How many of us will keeping telling ourselves that the “new normal” and the “modern family” will go no farther; or that no matter far it goes, it will not affect us in ways we do not want it to? How many of us will continue to not understand the consequences of Supreme Court decisions? Continue to let activists and intellectuals radically redefine marriage and family in our thinking without being aware of their efforts? Continue to believe that the neo-pagan narrative (mythology without divinity) in schools and media will not influence our own families? Do those of us who feel compelled to agree that “love is love” want our own children and grandchildren to be pro-abortion, dysphoric, sexually diseased, incestuous, or otherwise involved in the Sexual Revolution? If we tell them adults may consent to one part of the Sexual Revolution, on what basis do we tell them adults should not consent to other parts?

How much more obsessed with feel-good sex must our society become before it is ready once again to welcome the challenge of Catholic sexual doctrine and the self-control that goes along with it? How many more casualties of the Sexual Revolution must there be? Will we as a society repeat ancient history and hit the rock bottom of depravity before we turn to Catholic doctrine for sexual recovery?

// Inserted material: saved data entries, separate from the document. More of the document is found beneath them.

import Literature.NumberTheory.Automorphic.ReciprocityGLn
import Literature.NumberTheory.Automorphic.AutomorphicRepsGLSatakeFlathProofs
import Literature.NumberTheory.Automorphic.SatakeParamNeZeroProofs
import Literature.NumberTheory.Automorphic.ChebotarevArtinRepHolds
import Literature.NumberTheory.GaloisRepresentations.LAdicRepFrobenius
import Literature.NumberTheory.GaloisRepresentations.WeakAbelianDirectSummandCyclotomicProofs
import Literature.NumberTheory.GaloisRepresentations.FramedRepTwist
import Literature.RepresentationTheory.Semisimple.Twist
import Literature.RepresentationTheory.Semisimple.SubrepresentationEquiv
import Literature.NumberTheory.GaloisRepresentations.IntegralGaloisActionProofs
import Summits.Langlands.Langlands.Theorems.IrreducibilityBySelfDualityIrreducibleGL3CMCyclotomicUntwist
import HarnessLib

/-!
# `EssSelfDualIrreducibleCM` — Frobenius-level ingredients

Helper file for the item `EssSelfDualIrreducibleCM` (stmt-Langlands-13618) of the route
`IrreducibilityBySelfDuality`:
* `trace_identity_of_charpoly_eq` — at a good Frobenius, with `t_{π,v} = d · Ad{x, y}`,
  `charpoly r(Frob) = arithFrobPolyOfSatake ι q 3 t_{π,v}` and
  `charpoly ρ₁(Frob) = arithFrobPolyOfSatake ι q 2 {x, y}`:
  `tr r(Frob) · (q · ι⁻¹(d⁻¹)⁻¹) + 1 = tr ρ₁(Frob) · tr ρ₁(Frob)⁻¹` (the C-normalisations at `n = 3`,
  `n = 2`, `n = 1` are consistent: both sides are `ι⁻¹(x/y + y/x + 2)`);
* `toRepresentation_twist`, `trace_twist` — the abstract representation / trace of a twist `r ⊗ χ`;
* `isOpen_ker_of_eigenmatrix`, `index_ker_eq_two` — the eigencharacter of an eigen-matrix of a
  continuous rank-2 representation cuts out an open subgroup of index `2`;
* `map_neg_eq_of_charpoly_neg_eq` — `charpoly(-ρ₁(Frob)) = charpoly(ρ₁(Frob))` forces the Satake
  parameter `{x, y}` to be stable under `b ↦ -b`.
-/

noncomputable section

set_option linter.dupNamespace false -- project-wide option (lakefile weak.linter.dupNamespace); `Summit.Langlands.Langlands` is the mandated namespace

open scoped NumberField
open Matrix Polynomial Filter IsDedekindDomain Field
open Literature.NumberTheory.Automorphic Literature.NumberTheory.GaloisRepresentations

namespace Summit.Langlands.Langlands.Theorems.EssSelfDualIrreducibleCM

/-! ### Traces and determinants from characteristic polynomials -/

/-- If `M.charpoly = ∏_{t ∈ T} (X - t)` then `tr M = ∑ T`. [folklore] -/
theorem trace_eq_sum_of_charpoly_eq {R : Type*} [CommRing R] {n : Type*} [Fintype n] [DecidableEq n]
    {M : Matrix n n R} {T : Multiset R} (h : M.charpoly = (T.map fun t => X - C t).prod) :
    M.trace = T.sum := by
  rw [Matrix.trace_eq_neg_charpoly_nextCoeff, h, Polynomial.multiset_prod_X_sub_C_nextCoeff, neg_neg]

/-- If `M.charpoly = (X - a)(X - b)` for a `2 × 2` matrix then `det M = ab`. [folklore] -/
theorem det_eq_mul_of_charpoly_eq {R : Type*} [CommRing R] {M : Matrix (Fin 2) (Fin 2) R} {a b : R}
    (h : M.charpoly = (({a, b} : Multiset R).map fun t => X - C t).prod) : M.det = a * b := by
  rw [Matrix.det_eq_sign_charpoly_coeff, h, Fintype.card_fin]
  simp

/-- `tr (M⁻¹) = (det M)⁻¹ · tr M` for `M ∈ GL₂` over a field (adjugate formula). [folklore] -/
theorem trace_inv_fin_two {k : Type*} [Field k] (M : GL (Fin 2) k) :
    (((M⁻¹ : GL (Fin 2) k)) : Matrix (Fin 2) (Fin 2) k).trace =
      ((M : Matrix (Fin 2) (Fin 2) k).det)⁻¹ * (M : Matrix (Fin 2) (Fin 2) k).trace := by
  rw [Matrix.coe_units_inv, Matrix.inv_def, Ring.inverse_eq_inv, Matrix.trace_smul, Matrix.adjugate_fin_two,
    smul_eq_mul, Matrix.trace_fin_two, Matrix.trace_fin_two]
  simp only [Matrix.of_apply, Matrix.cons_val', Matrix.cons_val_zero, Matrix.cons_val_fin_one,
    Matrix.cons_val_one]
  ring

/-! ### The adjoint Satake parameter `d · Ad{x, y} = {d x/y, d y/x, d}` -/

/-- `d · ((β × β).map (p ↦ p₁ p₂⁻¹) ∖ {1}) = {d x/y, d y/x, d}` for `β = {x, y}` with `x, y ≠ 0`
(the Satake parameter of `ν ⊗ Ad(σ)` at a place where `σ` has parameter `{x, y}`). [folklore] -/
theorem adParams_pair {x y : ℂ} (hx : x ≠ 0) (hy : y ≠ 0) (d : ℂ) :
    ((((({x, y} : Multiset ℂ) ×ˢ ({x, y} : Multiset ℂ)).map fun p : ℂ × ℂ => p.1 * p.2⁻¹).erase 1).map
        fun c => d * c) = {d * (x * y⁻¹), d * (y * x⁻¹), d} := by
  simp only [Multiset.insert_eq_cons, Multiset.product_cons, Multiset.map_cons, Multiset.map_singleton,
    Multiset.cons_product, Multiset.product_singleton, Multiset.singleton_add, Multiset.add_cons, Multiset.cons_add,
    mul_inv_cancel₀ hx, mul_inv_cancel₀ hy]
  rw [Multiset.cons_swap (x * y⁻¹) (1 : ℂ), Multiset.erase_cons_head]
  simp

/-! ### The trace identity at a Frobenius element -/

/-- `arithFrobPolyOfSatake ι q m α = ∏_{t ∈ T} (X - t)` with `T = {ι⁻¹((√q^{m-1} a)⁻¹) : a ∈ α}`. [folklore] -/
theorem arithFrobPolyOfSatake_eq_prod {ℓ : ℕ} [Fact ℓ.Prime] (ι : PadicAlgCl ℓ ≃+* ℂ) (q m : ℕ)
    (α : Multiset ℂ) :
    arithFrobPolyOfSatake ι q m α =
      ((α.map fun a => ι.symm (((Real.sqrt q : ℝ) : ℂ) ^ (m - 1) * a)⁻¹).map fun t => X - C t).prod := by
  rw [arithFrobPolyOfSatake, Multiset.map_map]
  rfl

/-- **The trace identity at a good Frobenius.**  Let `ι : ℚ̄_ℓ ≃ ℂ`, `q ≠ 0`, `x, y, d ∈ ℂˣ`.  If a
`3 × 3` matrix `M₃` has characteristic polynomial `arithFrobPolyOfSatake ι q 3 {d x/y, d y/x, d}`
(roots `ι⁻¹((q d x/y)⁻¹), ι⁻¹((q d y/x)⁻¹), ι⁻¹((q d)⁻¹)`) and `M₂ ∈ GL₂` has characteristic polynomial
`arithFrobPolyOfSatake ι q 2 {x, y}` (roots `ι⁻¹((√q x)⁻¹), ι⁻¹((√q y)⁻¹)`), then
`tr M₃ · (q · ι⁻¹(d⁻¹)⁻¹) + 1 = tr M₂ · tr M₂⁻¹` — both sides equal `ι⁻¹(x/y + y/x + 2)`.  This is the
Frobenius-level form of `χ_{r ⊗ ψ⁻¹ ⊗ χ_cyc} + 1 = χ_{ρ_σ} χ_{ρ_σ^∨}` for `t_π = d · Ad(t_σ)`.
[folklore] -/
theorem trace_identity_of_charpoly_eq {ℓ : ℕ} [Fact ℓ.Prime] (ι : PadicAlgCl ℓ ≃+* ℂ) {q : ℕ}
    (hq : q ≠ 0) {x y d : ℂ} (hx : x ≠ 0) (hy : y ≠ 0) (hd : d ≠ 0)
    {M₃ : Matrix (Fin 3) (Fin 3) (PadicAlgCl ℓ)} {M₂ : GL (Fin 2) (PadicAlgCl ℓ)}
    (h₃ : M₃.charpoly = arithFrobPolyOfSatake ι q 3 {d * (x * y⁻¹), d * (y * x⁻¹), d})
    (h₂ : (M₂ : Matrix (Fin 2) (Fin 2) (PadicAlgCl ℓ)).charpoly = arithFrobPolyOfSatake ι q 2 {x, y}) :
    M₃.trace * ((q : PadicAlgCl ℓ) * (ι.symm d⁻¹)⁻¹) + 1 =
      (M₂ : Matrix (Fin 2) (Fin 2) (PadicAlgCl ℓ)).trace *
        ((M₂⁻¹ : GL (Fin 2) (PadicAlgCl ℓ)) : Matrix (Fin 2) (Fin 2) (PadicAlgCl ℓ)).trace := by
  rw [arithFrobPolyOfSatake_eq_prod] at h₃ h₂
  set s : ℂ := ((Real.sqrt q : ℝ) : ℂ) with hs
  have hs0 : s ≠ 0 := by
    rw [hs, Complex.ofReal_ne_zero]
    exact Real.sqrt_ne_zero'.mpr (by exact_mod_cast Nat.pos_of_ne_zero hq)
  have hs2 : s ^ 2 = (q : ℂ) := by
    rw [hs, ← Complex.ofReal_pow, Real.sq_sqrt (Nat.cast_nonneg q), Complex.ofReal_natCast]
  have htr₃ := trace_eq_sum_of_charpoly_eq h₃
  have htr₂ := trace_eq_sum_of_charpoly_eq h₂
  have hdet₂ : (M₂ : Matrix (Fin 2) (Fin 2) (PadicAlgCl ℓ)).det =
      ι.symm (s ^ (2 - 1) * x)⁻¹ * ι.symm (s ^ (2 - 1) * y)⁻¹ :=
    det_eq_mul_of_charpoly_eq (by rw [h₂]; simp)
  rw [trace_inv_fin_two, hdet₂, htr₃, htr₂]
  simp only [Multiset.insert_eq_cons, Multiset.map_cons, Multiset.map_singleton, Multiset.sum_cons,
    Multiset.sum_singleton]
  apply ι.injective
  simp only [map_add, map_mul, map_inv₀, map_one, map_natCast, RingEquiv.apply_symm_apply]
  rw [← hs2]
  simp only [show (3 - 1 : ℕ) = 2 from rfl, show (2 - 1 : ℕ) = 1 from rfl, pow_one]
  field_simp
  ring

/-! ### Twists of framed representations and the underlying abstract representation -/

section Twist

variable {G : Type*} {A : Type*} [Group G] [TopologicalSpace G] [Field A] [TopologicalSpace A]
  [IsTopologicalRing A] {n : ℕ}

/-- The representation on `Aⁿ` underlying the twist `ρ ⊗ χ` is the twist of the representation
underlying `ρ` (same vectors, `g ↦ χ(g) ρ(g)`). [folklore] -/
theorem toRepresentation_twist (ρ : FramedRep G A n) (χ : G →ₜ* Aˣ) :
    FramedRep.toRepresentation (ρ.twist χ) =
      Literature.RepresentationTheory.Semisimple.Representation.twist (FramedRep.toRepresentation ρ)
        χ.toMonoidHom := by
  refine MonoidHom.ext fun g => LinearMap.ext fun v => ?_
  rw [FramedRep.toRepresentation_apply_apply, FramedRep.coe_twist_apply, Matrix.smul_mulVec,
    Literature.RepresentationTheory.Semisimple.Representation.twist_apply_apply,
    FramedRep.toRepresentation_apply_apply]
  rfl

/-- The trace of a twist: `tr (ρ ⊗ χ)(g) = χ(g) tr ρ(g)`. [folklore] -/
theorem trace_twist (ρ : FramedRep G A n) (χ : G →ₜ* Aˣ) (g : G) :
    FramedRep.trace (ρ.twist χ) g = (χ g : A) * FramedRep.trace ρ g := by
  unfold FramedRep.trace
  rw [FramedRep.coe_twist_apply, Matrix.trace_smul, smul_eq_mul]

end Twist

/-! ### The eigencharacter of an eigen-matrix of a CONTINUOUS representation has open kernel -/

section OpenKernel

variable {G : Type*} {A : Type*} [Group G] [TopologicalSpace G] [Field A] [TopologicalSpace A]
  [IsTopologicalRing A] [T1Space A]

/-- If `T ≠ 0` is an eigen-matrix of the conjugations by a continuous `ρ : G → GL₂(A)` with a
`{±1}`-valued eigencharacter `χ` (`2 ≠ 0` in `A`), then `ker χ` is open: `χ(g) = ±1` is read off a
non-zero entry of the continuous `g ↦ ρ(g) T ρ(g)⁻¹`, and `{χ = -1}` is closed. [folklore] -/
theorem isOpen_ker_of_eigenmatrix (h2 : (2 : A) ≠ 0) (ρ : FramedRep G A 2) {T : Matrix (Fin 2) (Fin 2) A}
    (hT : T ≠ 0) (χ : G →* Aˣ)
    (h : ∀ g, (ρ g : Matrix (Fin 2) (Fin 2) A) * T * ((ρ g)⁻¹ : GL (Fin 2) A) = (χ g : A) • T)
    (hsq : ∀ g, (χ g : A) ^ 2 = 1) : IsOpen (χ.ker : Set G) := by
  -- a non-zero entry `T i j`
  obtain ⟨i, j, hij⟩ : ∃ i j, T i j ≠ 0 := by
    by_contra hall
    push Not at hall
    exact hT (Matrix.ext fun i j => by rw [hall i j, Matrix.zero_apply])
  -- the continuous function `g ↦ (ρ(g) T ρ(g)⁻¹) i j = χ(g) T i j`
  set f : G → A := fun g => ((ρ g : Matrix (Fin 2) (Fin 2) A) * T * ((ρ g)⁻¹ : GL (Fin 2) A)) i j with hf
  have hfc : Continuous f := by
    have h1 : Continuous fun g => ((ρ g : GL (Fin 2) A) : Matrix (Fin 2) (Fin 2) A) :=
      Units.continuous_val.comp (map_continuous ρ)
    have h2' : Continuous fun g => (((ρ g)⁻¹ : GL (Fin 2) A) : Matrix (Fin 2) (Fin 2) A) :=
      Units.continuous_coe_inv.comp (map_continuous ρ)
    exact ((h1.matrix_mul continuous_const).matrix_mul h2').matrix_elem i j
  have hfχ : ∀ g, f g = (χ g : A) * T i j := fun g => by
    rw [hf]
    change ((ρ g : Matrix (Fin 2) (Fin 2) A) * T * ((ρ g)⁻¹ : GL (Fin 2) A)) i j = _
    rw [h g, Matrix.smul_apply, smul_eq_mul]
  -- `ker χ` is the complement of the closed set `{f = -T i j}`
  have hχval : ∀ g, (χ g : A) = 1 ∨ (χ g : A) = -1 := fun g => by
    have : ((χ g : A) - 1) * ((χ g : A) + 1) = 0 := by linear_combination hsq g
    rcases mul_eq_zero.mp this with h0 | h0
    · exact Or.inl (sub_eq_zero.mp h0)
    · exact Or.inr (eq_neg_of_add_eq_zero_left h0)
  have hne : (T i j) ≠ -T i j := fun h0 => by
    have : (2 : A) * T i j = 0 := by linear_combination h0
    exact hij ((mul_eq_zero.mp this).resolve_left h2)
  have hset : (χ.ker : Set G) = (f ⁻¹' {-T i j})ᶜ := by
    ext g
    simp only [SetLike.mem_coe, MonoidHom.mem_ker, Set.mem_compl_iff, Set.mem_preimage, Set.mem_singleton_iff,
      hfχ]
    constructor
    · intro hg
      rw [hg, Units.val_one, one_mul]
      exact hne
    · intro hg
      rcases hχval g with h0 | h0
      · exact Units.val_eq_one.mp h0
      · exact absurd (by rw [h0, neg_one_mul]) hg
  rw [hset, isOpen_compl_iff]
  exact (isClosed_singleton.preimage hfc)

end OpenKernel

/-- A `{±1}`-valued character which is not trivial has kernel of index `2` (`-1 ≠ 1`). [folklore] -/
theorem index_ker_eq_two {G : Type*} [Group G] {A : Type*} [CommRing A] [NoZeroDivisors A] (h2 : (2 : A) ≠ 0)
    (χ : G →* Aˣ) (hsq : ∀ g, (χ g : A) ^ 2 = 1) {g₀ : G} (hg₀ : χ g₀ ≠ 1) : χ.ker.index = 2 := by
  have hχval : ∀ g, (χ g : A) = 1 ∨ (χ g : A) = -1 := fun g => by
    have : ((χ g : A) - 1) * ((χ g : A) + 1) = 0 := by linear_combination hsq g
    rcases mul_eq_zero.mp this with h0 | h0
    · exact Or.inl (sub_eq_zero.mp h0)
    · exact Or.inr (eq_neg_of_add_eq_zero_left h0)
  have hm1 : (-1 : A) ≠ 1 := fun h0 => h2 (by linear_combination -h0)
  have hg₀' : (χ g₀ : A) = -1 :=
    (hχval g₀).resolve_left fun h0 => hg₀ (Units.val_eq_one.mp h0)
  rw [Subgroup.index_eq_two_iff]
  refine ⟨g₀, fun b => ?_⟩
  simp only [MonoidHom.mem_ker, map_mul]
  rcases hχval b with hb | hb
  · have hb1 : χ b = 1 := Units.val_eq_one.mp hb
    refine Or.inr ⟨hb1, fun h0 => ?_⟩
    rw [hb1, one_mul] at h0
    exact hg₀ h0
  · have hb1 : χ b ≠ 1 := fun h0 => hm1 (by rw [← hb, h0, Units.val_one])
    refine Or.inl ⟨?_, hb1⟩
    apply Units.val_injective
    rw [Units.val_mul, hb, hg₀', Units.val_one]
    ring

/-! ### Satake parameters stable under `b ↦ -b` from `ρ ≅ ρ ⊗ χ` at a Frobenius with `χ = -1` -/

/-- If `M ∈ M₂(ℚ̄_ℓ)` has characteristic polynomial `arithFrobPolyOfSatake ι q 2 β` (`q ≠ 0`) and
`-M` has the same characteristic polynomial, then the multiset `β` is stable under `b ↦ -b`
(the roots `ι⁻¹((√q b)⁻¹)` determine `b`). [folklore] -/
theorem map_neg_eq_of_charpoly_neg_eq {ℓ : ℕ} [Fact ℓ.Prime] (ι : PadicAlgCl ℓ ≃+* ℂ) {q : ℕ} (hq : q ≠ 0)
    {M : Matrix (Fin 2) (Fin 2) (PadicAlgCl ℓ)} {β : Multiset ℂ}
    (hM : M.charpoly = arithFrobPolyOfSatake ι q 2 β)
    (hneg : ((((-1 : (PadicAlgCl ℓ)ˣ)) : PadicAlgCl ℓ) • M).charpoly = M.charpoly) :
    β.map (fun b => (-1 : ℂ) * b) = β := by
  rw [arithFrobPolyOfSatake_eq_prod] at hM
  set f : ℂ → PadicAlgCl ℓ := fun a => ι.symm (((Real.sqrt q : ℝ) : ℂ) ^ (2 - 1) * a)⁻¹ with hf
  have hs0 : ((Real.sqrt q : ℝ) : ℂ) ≠ 0 := by
    rw [Complex.ofReal_ne_zero]
    exact Real.sqrt_ne_zero'.mpr (by exact_mod_cast Nat.pos_of_ne_zero hq)
  have hfinj : Function.Injective f := by
    intro a b hab
    have := ι.symm.injective hab
    rw [_root_.inv_inj] at this
    exact mul_left_cancel₀ (pow_ne_zero _ hs0) this
  have hfneg : ∀ b, f ((-1 : ℂ) * b) = ((-1 : (PadicAlgCl ℓ)ˣ) : PadicAlgCl ℓ) * f b := fun b => by
    simp only [hf, Units.val_neg, Units.val_one, neg_one_mul, mul_neg, inv_neg, map_neg]
  have h1 := Summit.Langlands.Langlands.Theorems.IrreducibleGL3CM.charpoly_units_smul_of_charpoly_eq_prod
    (-1 : (PadicAlgCl ℓ)ˣ) hM
  rw [hneg, hM] at h1
  have e : (β.map f).map (fun r => X - C (((-1 : (PadicAlgCl ℓ)ˣ) : PadicAlgCl ℓ) * r)) =
      ((β.map f).map fun r => ((-1 : (PadicAlgCl ℓ)ˣ) : PadicAlgCl ℓ) * r).map (fun a => X - C a) := by
    simp only [Multiset.map_map, Function.comp_def]
  rw [e] at h1
  -- equal products of linear factors have equal root multisets
  have h2 := congrArg Polynomial.roots h1
  rw [Polynomial.roots_multiset_prod_X_sub_C, Polynomial.roots_multiset_prod_X_sub_C, Multiset.map_map] at h2
  apply Multiset.map_injective hfinj
  rw [Multiset.map_map, h2]
  refine Multiset.map_congr rfl fun b _ => ?_
  simp only [Function.comp_apply, hfneg]


end Summit.Langlands.Langlands.Theorems.EssSelfDualIrreducibleCM

end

Our neo-pagan, post-Christian society needs to learn what the Catholic Faith taught pagan, pre-Christian society: Feeling good should not be the primary purpose of sex but is its powerful and dangerous side-effect. Our society needs to wake up to having sex for the right reasons just as it has woken up to eating for the right reason. Let us do what we can to tell the good news: it is never too late to change and follow Christ to the Kingdom of God by obeying Catholic doctrine. Here, here, and here are resources on how to live a healthy sexuality. God bless those bishops and priests who realize what is at stake and shepherd their flocks to true happiness and salvation with a sense of urgency.